2013 June 3,

Carleton College, Spring 2013

Prof. Joshua R. Davis, , CMC 325, x4473

A. Define EXPSPACE and NEXPSPACE, and prove that EXPSPACE = NEXPSPACE. (This problem is not very large or difficult, but I'm looking for a rigorous argument, that uses your defined concepts correctly.)

B. Problem 8.4.

C. Problem 8.17. (You have to read the definition of the complexity class L in the textbook. It's not hard to understand, but there is some subtlety in how sub-linear space is measured.)

Do not do Problem D. It is not part of this assignment. I'm leaving it here in case you find it helpful as a study question.
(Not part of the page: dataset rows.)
import Literature.Analysis.FluidPDE.CriticalSpacesProofs
import Literature.Analysis.FluidPDE.BoundedRepresentative
import Literature.Analysis.UnboundedOperators.HeatKernelGaussianData
import Literature.Analysis.UnboundedOperators.HeatSemigroupLpProofs
import Literature.Analysis.FunctionSpaces.LittlewoodPaleyBernsteinProofs
import Literature.Analysis.FunctionSpaces.LittlewoodPaleyConvergenceProofs
import Mathlib.Analysis.Distribution.AEEqOfIntegralContDiff
import HarnessLib

/-!
# The caloric extension of a field represents the heat flow of its distribution

Analysis/FluidPDE proof file (no definitions, no named facts). For a real vector field
`u₀ : E → ℝ^ι` with tempered distribution `U₀` (`IsDistributionOf u₀ U₀`: `φ • u₀ ∈ L¹` and
`U₀ φ = ∫ φ • u₀` for Schwartz `φ`) the caloric extension `heatExtension u₀ t = G_t ∗ u₀`
(`HeatKernel.lean`; an absolutely convergent integral at every point, since `u₀` is integrable
against Gaussians) represents the Fourier-multiplier heat flow `e^{tΔ}U₀`
(`TemperedDistribution.heatSemigroup`, symbol `e^{-4π²t|ξ|²}`) — the vector-field / tempered-datum
version of the tree's `heatSemigroup_toTemperedDistribution_Lp_holds` (the case `u₀ ∈ L^p`):

* `integral_smul_complexify_heatExtension_eq_heatSemigroup`: for `t > 0` and a continuous compactly supported
  real test `g`, `∫ g • (G_t ∗ u₀) = ⟨e^{tΔ}U₀, g⟩` (Fubini under the off-centre Gaussian
  majorant `G_t(x - y) ≤ 2^{d/2}e^{‖x‖²/4t}G_{2t}(y)` of `HeatKernelGaussianData.lean`, and
  `⟨e^{tΔ}U₀, g⟩ = ⟨U₀, G_t ∗ g⟩`, the transpose of a Fourier multiplier with Gaussian symbol,
  `𝓕⁻¹e^{-4π²t|·|²} = G_t`);
* `isDistributionOf_heatExtension_of_eLpNormDistrib_lt_top'`: if moreover `‖e^{tΔ}U₀‖_{L^p} < ∞`
  (`1 ≤ p`), then `G_t ∗ u₀ ∈ L^p` and `IsDistributionOf (heatExtension u₀ t) (e^{tΔ}U₀)`
  (a.e. identification with the `L^p` representative by Mathlib's
  `ae_eq_of_integral_contDiff_smul_eq`).

This is item (F1) of the decomposition of `exists_isBesovMildSolutionOn` (BCD Thm. 5.40): the
free evolution of a `Ḃ^{-1+3/p}_{p,q}` datum, known as a distribution, is the honest function
`G_t ∗ u₀` that the duality-form mild formulation and Kato's fixed point consume
(Stein–Weiss 1971, Ch. I, Thm. 1.18; Bahouri–Chemin–Danchin 2011, §2.1.2).

## References

* E. M. Stein, G. Weiss, *Introduction to Fourier Analysis on Euclidean Spaces* (1971), Ch. I,
  Thm. 1.18 and §3. [SteinWeiss1971]
* H. Bahouri, J.-Y. Chemin, R. Danchin, *Fourier Analysis and Nonlinear PDE* (2011), §2.1.2.
  [BahouriCheminDanchin2011]
-/

noncomputable section

open MeasureTheory Set Function Filter FourierTransform
open _root_.Topology
open scoped SchwartzMap ENNReal NNReal Convolution

namespace Literature.Analysis.FluidPDE

variable {ι : Type*} [Fintype ι] {E : Type*} [NormedAddCommGroup E] [InnerProductSpace ℝ E]
  [FiniteDimensional ℝ E] [MeasurableSpace E] [BorelSpace E]

/-! ## Gaussian integrability and measurability of the caloric extension -/

/-- A field with a tempered distribution is integrable against every centred Gaussian
`G_a`, `a > 0` (test with the Schwartz heat kernel; private copy of the statement
`IsDistributionOf.integrable_heatKernel_mul_norm` of `NSBoundedMildOseen.lean`, which sits above
heavy imports). [folklore] -/
private theorem IsDistributionOf.integrable_heatKernel_mul_norm' {u₀ : E → EuclideanSpace ℝ ι}
    {U : 𝓢'(E, EuclideanSpace ℂ ι)} (hU : IsDistributionOf u₀ U) {a : ℝ} (ha : 0 < a) :
    Integrable (fun y => UnboundedOperators.heatKernel a y * ‖u₀ y‖) volume := by
  have h := (hU (FunctionSpaces.heatKernelSchwartz E a)).1.norm
  refine h.congr (Eventually.of_forall fun y => ?_)
  simp only [norm_smul, FunctionSpaces.heatKernelSchwartz_apply ha, Complex.norm_real,
    Real.norm_eq_abs, FunctionSpaces.EuclideanSpace.norm_complexify,
    abs_of_pos (UnboundedOperators.heatKernel_pos ha y)]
D. For any positive integers *n* and *b*, let <*n*>_{b} denote the base-*b* numeral for *n* (with no leading zeros). Consider a Turing machine *F* that takes strings <*n*>_{2} as input, and outputs the corresponding strings <*n*>_{1}. For example, when given input 101, *F* halts with its tape containing 11111 and nothing else. I've left out the details of how *F* is implemented. Explain how *F* could be implemented to operate in exponential time and exponential space. Prove that *F* cannot be implemented to operate in polynomial time or polynomial space. Finally, explain why this example does NOT prove that P ≠ EXPTIME or PSPACE ≠ EXPSPACE.